FCC's Carr Still Pushing A Dumb Telecom Tax On 'Big Tech' (original) (raw)

from the misdirection-ahoy dept

A few months back we noted how FCC Commissioner Brendan Carr had taken to Newsweek to dust off a fifteen year old AT&T talking point. Namely that “big tech” companies get a “free ride” on telecom networks, and, as a result, should throw billions of dollars at “big telecom” for no real reason. You’ll recall it was this exact argument that launched the net neutrality debate, when former AT&T CEO Ed Whitacre proclaimed that Google wouldn’t be allowed to “ride his pipes for free.” Basically, telecom giants have long wanted somebody else to fund network builds they routinely leave half finished despite billions in subsidies.

Carr, who has been trying to seed this idea in the press and policy circles for months, was back at it again last week, pointing to a new Oracle-funded study that suggests funding broadband expansion via a tax on advertising revenue:

As usual with Carr, there are a few problems here.

The study in question took a look at the FCC’s USF system, which helps subsidize broadband expansion and provides some small broadband, wireless, or phone discounts (a paltry $9.25 per month, to be specific) to low income Americans. At no point does the study actually suggest companies like Google get a “free ride” on the internet. Nor does it suggest “big tech” alone is responsible for funding the program. It does recommend that taxing bloated adtech revenues in general might be a good way to shore up lagging USF contributions.

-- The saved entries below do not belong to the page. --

/-- **The left sides far from `1`**, `Re s = b(T)`, `1 ≤ |t| ≤ T`:
`‖∫ Φ(b + it) dt‖ ≤ 4π x^{1+b} Cf B (log(T+3))^R` over `[1, T]` and over `[−T, −1]`.
[cite: MontgomeryVaughan2007, §7.4 p. 178] -/
theorem norm_integral_left_far_le {R σ₁ B : ℝ} {z : ℂ} {a : ℕ → ℂ} {G : ℂ → ℂ}
    (h : RieszData R σ₁ B z a G) (hR : 0 ≤ R) {x : ℝ} (hx : 1 ≤ x) {T : ℝ} (hT : 1 ≤ T)
    (hσ₁ : σ₁ < leftAbscissa T) {Cf : ℝ}
    (hCf : ∀ z s : ℂ, ‖z‖ ≤ R → s ∈ zfrRegion → 1 ≤ |s.im| →
      ‖zetaPow z s‖ ≤ Cf * Real.log (|s.im| + 3) ^ R) {p q : ℝ} (hpq : p ≤ q)
    (hfar : (1 ≤ p ∧ q ≤ T) ∨ (-T ≤ p ∧ q ≤ -1)) :
    ‖∫ t in p..q, integrand z G x (leftAbscissa T + t * I)‖ ≤
      4 * π * (x ^ (1 + leftAbscissa T) * (Cf * Real.log (T + 3) ^ R) * B) := by
  have hx0 : 0 < x := by linarith
  set b := leftAbscissa T with hbdef
  have hb := (leftAbscissa_ge hT).2
  set M : ℝ := 4 * (x ^ (1 + b) * (Cf * Real.log (T + 3) ^ R) * B) with hM
  set g : ℝ → ℝ := fun t ↦ M * (1 + t ^ 2)⁻¹ with hg
  have hB0 : 0 ≤ B := (norm_nonneg _).trans (h.norm_G_le 2 (by
    have := leftAbscissa_lt_one (show (0:ℝ) ≤ T by linarith); simp; linarith))
  have hCf0 : 0 ≤ Cf := by
    have h2mem : (2 : ℂ) + 2 * I ∈ zfrRegion := mem_zfrRegion_of_one_le_re (by simp)
    have h1 := hCf z _ h.norm_le h2mem (by simp)
    have h2 : 0 < Real.log (|((2 : ℂ) + 2 * I).im| + 3) ^ R :=
      Real.rpow_pos_of_pos (Real.log_pos (by simp; norm_num)) R
    exact (mul_nonneg_iff_of_pos_right h2).1 ((norm_nonneg _).trans h1)
  have hlog0 : 0 ≤ Real.log (T + 3) ^ R := (Real.rpow_pos_of_pos (Real.log_pos (by linarith)) R).le
  have hbd : ∀ᵐ t : ℝ, t ∈ Ioc p q → ‖integrand z G x (b + t * I)‖ ≤ g t := by
    refine Eventually.of_forall fun t ht ↦ ?_
    have him : ((b : ℂ) + t * I).im = t := by simp
    have hre : ((b : ℂ) + t * I).re = b := by simp
    have ht1 : 1 ≤ |t| ∧ |t| ≤ T := by
      rcases hfar with ⟨h1, h2⟩ | ⟨h1, h2⟩
      · rw [abs_of_pos (by linarith [ht.1])]; exact ⟨by linarith [ht.1], by linarith [ht.2]⟩
      · rw [abs_of_neg (by linarith [ht.2])]; exact ⟨by linarith [ht.2], by linarith [ht.1]⟩
    have hmem : ((b : ℂ) + t * I) ∈ zfrRegion :=
      mem_zfrRegion_of_leftAbscissa_le hT (by rw [hre]) (by rw [him]; linarith [ht1.2])
    have hZ : ‖zetaPow z (b + t * I)‖ ≤ Cf * Real.log (T + 3) ^ R := by
      have h1 := hCf z _ h.norm_le hmem (by rw [him]; exact ht1.1)
      rw [him] at h1
      refine h1.trans (mul_le_mul_of_nonneg_left ?_ hCf0)
      exact Real.rpow_le_rpow (Real.log_nonneg (by linarith [abs_nonneg t]))
        (Real.log_le_log (by positivity) (by linarith [ht1.2])) hR
    have hG : ‖G (b + t * I)‖ ≤ B := h.norm_G_le _ (by rw [hre]; exact hσ₁)
    have hK := norm_kernel_le_four_div hb.le t
    have hCfl : 0 ≤ Cf * Real.log (T + 3) ^ R := mul_nonneg hCf0 hlog0
    rw [integrand, norm_Phi_eq _ hx0, hre, norm_mul, hg, hM]
    calc x ^ (1 + b) * (‖zetaPow z (b + t * I)‖ * ‖G (b + t * I)‖) * ‖kernel ((b : ℂ) + t * I)‖
        ≤ x ^ (1 + b) * ((Cf * Real.log (T + 3) ^ R) * B) * (4 * (1 + t ^ 2)⁻¹) :=
          mul_le_mul (mul_le_mul_of_nonneg_left (mul_le_mul hZ hG (norm_nonneg _) hCfl)
            (by positivity)) hK (norm_nonneg _)
            (mul_nonneg (by positivity) (mul_nonneg hCfl hB0))
      _ = _ := by ring
  have hM0 : 0 ≤ M := by
    rw [hM]
    exact mul_nonneg (by norm_num) (mul_nonneg (mul_nonneg (by positivity) (mul_nonneg hCf0 hlog0)) hB0)
  have hgi : Integrable g := integrable_inv_one_add_sq.const_mul M
  have h1 := intervalIntegral.norm_integral_le_of_norm_le hpq hbd hgi.intervalIntegrable
  refine h1.trans ?_
  rw [intervalIntegral.integral_of_le hpq]
  calc ∫ t in Ioc p q, g t ≤ ∫ t, g t :=
        setIntegral_le_integral hgi (Eventually.of_forall fun t ↦ by simp only [hg]; positivity)
    _ = M * π := by rw [hg, MeasureTheory.integral_const_mul, integral_univ_inv_one_add_sq]
    _ = 4 * π * (x ^ (1 + b) * (Cf * Real.log (T + 3) ^ R) * B) := by rw [hM]; ring

/-! ### The left sides near `1`: `Re s = b(T)`, `δ ≤ |t| ≤ 1` -/

/-- **The left sides near `1`**: with `‖exp(z log ζ₁(s))‖ ≤ Cn` on the box,
`‖∫ Φ(b + it) dt‖ ≤ 4 x^{1+b} Cn e^{πR} B ((1 − b)^{−R} + 2^R)` over any `[p, q] ⊆ [δ, 1]` or
`⊆ [−1, −δ]` (`0 < δ`). [cite: MontgomeryVaughan2007, §7.4 p. 178] -/
theorem norm_integral_left_near_le {R σ₁ B : ℝ} {z : ℂ} {a : ℕ → ℂ} {G : ℂ → ℂ}
    (h : RieszData R σ₁ B z a G) {x : ℝ} (hx : 1 ≤ x) {T : ℝ} (hT : 1 ≤ T)
    (hσ₁ : σ₁ < leftAbscissa T) {Cn : ℝ}
    (hCn : ∀ z s : ℂ, ‖z‖ ≤ R → |s.im| ≤ 1 → 1 - zfrWidth 1 / 2 ≤ s.re → s.re ≤ 2 →
      ‖exp (z * logZeta₁ s)‖ ≤ Cn) {δ p q : ℝ} (hδ : 0 < δ) (hpq : p ≤ q)
    (hnear : (δ ≤ p ∧ q ≤ 1) ∨ (-1 ≤ p ∧ q ≤ -δ)) :
    ‖∫ t in p..q, integrand z G x (leftAbscissa T + t * I)‖ ≤
      4 * (x ^ (1 + leftAbscissa T) * Cn * Real.exp (π * R) * B *
        ((1 - leftAbscissa T) ^ (-R) + 2 ^ R)) := by
  have hx0 : 0 < x := by linarith
  set b := leftAbscissa T with hbdef
  obtain ⟨hbw, hb⟩ := leftAbscissa_ge hT
  have hb1 := leftAbscissa_lt_one (show (0:ℝ) ≤ T by linarith)
  obtain ⟨h1b, h1bpos⟩ := one_sub_leftAbscissa (show (0:ℝ) ≤ T by linarith)
  have h1bpos' : 0 < 1 - b := by rw [hbdef, h1b]; exact h1bpos
  have hR : 0 ≤ R := (norm_nonneg _).trans h.norm_le
  have hm1 : 1 - b ≤ 1 := by linarith
  have hB0 : 0 ≤ B := (norm_nonneg _).trans (h.norm_G_le 2 (by simp; linarith))
  have hCn0 : 0 ≤ Cn := (norm_nonneg _).trans (hCn z 2 h.norm_le (by simp)
    (by simp; linarith [zfrWidth_pos 1]) (by simp))
  have hlen : q - p ≤ 1 := by rcases hnear with ⟨h1, h2⟩ | ⟨h1, h2⟩ <;> linarith
  set K₀ : ℝ := x ^ (1 + b) * Cn * Real.exp (π * R) * B * ((1 - b) ^ (-R) + 2 ^ R) with hK₀
  have hK₀0 : 0 ≤ K₀ := by positivity
  have hbd : ∀ t ∈ Ι p q, ‖integrand z G x (b + t * I)‖ ≤ 4 * K₀ := by
    intro t ht
    rw [uIoc_of_le hpq] at ht
    have htabs : δ ≤ |t| ∧ |t| ≤ 1 := by
      rcases hnear with ⟨h1, h2⟩ | ⟨h1, h2⟩
      · rw [abs_of_pos (by linarith [ht.1])]; exact ⟨by linarith [ht.1], by linarith [ht.2]⟩
      · rw [abs_of_neg (by linarith [ht.2])]; exact ⟨by linarith [ht.2], by linarith [ht.1]⟩
    set s : ℂ := (b : ℂ) + t * I with hsdef
    have him : s.im = t := by simp [hsdef]
    have hre : s.re = b := by simp [hsdef]
    have hs1 : s ≠ 1 := fun h1 ↦ by
      have := congrArg Complex.im h1; rw [him] at this; simp at this
      rw [this, abs_zero] at htabs; linarith [htabs.1]
    have hZ' : ‖zetaPow z s‖ ≤ Cn * (‖s - 1‖ ^ (-z.re) * Real.exp (π * |z.im|)) := by
      rw [zetaPow, norm_mul]
      exact mul_le_mul (hCn z s h.norm_le (by rw [him]; exact htabs.2) (by rw [hre]; exact hbw)
        (by rw [hre]; linarith)) (norm_cpow_neg_le (sub_ne_zero.2 hs1) z) (norm_nonneg _) hCn0
    have hlow : 1 - b ≤ ‖s - 1‖ := by
      have := abs_re_le_norm (s - 1)
      rw [sub_re, hre, one_re, abs_sub_comm, abs_of_pos h1bpos'] at this
      exact this
    have hup : ‖s - 1‖ ≤ 2 := by
      calc ‖s - 1‖ ≤ |(s - 1).re| + |(s - 1).im| := Complex.norm_le_abs_re_add_abs_im _
        _ = |b - 1| + |t| := by simp [hsdef]
        _ ≤ 1 + 1 := add_le_add (by rw [abs_sub_comm, abs_of_pos h1bpos']; linarith) htabs.2
        _ = 2 := by norm_num
    have hpow : ‖s - 1‖ ^ (-z.re) ≤ (1 - b) ^ (-R) + 2 ^ R :=
      rpow_neg_re_le_add h1bpos' hlow hup (by norm_num) hm1 ((abs_re_le_norm z).trans h.norm_le)
    have hexp := exp_pi_mul_abs_im_le h.norm_le
    have hG : ‖G s‖ ≤ B := h.norm_G_le s (by rw [hre]; exact hσ₁)
    have hK : ‖kernel s‖ ≤ 4 := by
      have h4 := norm_kernel_le_four_div hb.le t
      rw [← hsdef] at h4
      refine h4.trans ?_
      have : (1 + t ^ 2)⁻¹ ≤ 1 := inv_le_one_of_one_le₀ (by nlinarith)
      linarith [mul_le_mul_of_nonneg_left this (by norm_num : (0:ℝ) ≤ 4)]
    rw [integrand, norm_Phi_eq _ hx0, hre, norm_mul, hK₀]
    calc x ^ (1 + b) * (‖zetaPow z s‖ * ‖G s‖) * ‖kernel s‖
        ≤ x ^ (1 + b) * ((Cn * (((1 - b) ^ (-R) + 2 ^ R) * Real.exp (π * R))) * B) * 4 := by
          refine mul_le_mul (mul_le_mul_of_nonneg_left (mul_le_mul (hZ'.trans ?_) hG (norm_nonneg _)
            (by positivity)) (by positivity)) hK (norm_nonneg _) (by positivity)
          exact mul_le_mul_of_nonneg_left (mul_le_mul hpow hexp (Real.exp_pos _).le (by positivity)) hCn0
      _ = 4 * (x ^ (1 + b) * Cn * Real.exp (π * R) * B * ((1 - b) ^ (-R) + 2 ^ R)) := by ring
  have := intervalIntegral.norm_integral_le_of_norm_le_const hbd
  rw [abs_of_nonneg (sub_nonneg.2 hpq)] at this
  calc ‖∫ t in p..q, integrand z G x (b + t * I)‖ ≤ 4 * K₀ * (q - p) := this
    _ ≤ 4 * K₀ * 1 := by gcongr
    _ = 4 * K₀ := by ring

But the study also recommends several other things, like helping ensure broadband subsidies are useful by raising the FCC’s current pathetic definition of broadband (25 Mbps down, 3 Mbps up) to something modern and useful, something Carr has actively opposed. Why has he opposed it? Because the telecom industry opposes it. Why does the telecom industry oppose it? Because a higher standard would reveal market failure, a lack of competition, and how that results in substandard and expensive service. It’s a story as old as time at this point.

There are a few things that are true. One, the USF does need more funding. As the report notes, the flatlining level of broadband subscriber growth (because of a saturated market) means that just levying USF fees on broadband and phone lines doesn’t scale with funding needs. It’s not unreasonable to consider expanding the contribution base to the profit-rich adtech sector in general, but again that’s just one idea of several. And Carr distorts it in strange ways that signal he’s not really approaching any of this in good faith.

One, the idea that Google gets a “free ride” on the internet is a bullshit, antiquated talking point telecom giants have been pushing for years. A company like Google spends billions of dollars on their own transit, cloud, and broadband infrastructure. Hell, Google even owns its own residential ISP (Google Fiber). And as the freshly unredacted version of Epic’s antitrust lawsuit against Google shows, Google has (stupidly, frankly) been paying wireless carriers billions of dollars since 2009 simply to not compete with its app store. There’s no free ride with U.S. telecom. Ever. Claims to the contrary are just nonsense.

If you’re familiar with telecom problems and serious about fixing them (and again, Carr is not), your first impulse should not be “make Netflix and Google throw money at it.” Your first topic of discussion should be the endless tax breaks, subsidies, and regulatory favors (see: killing net neutrality) we throw at telecom giants for little to nothing.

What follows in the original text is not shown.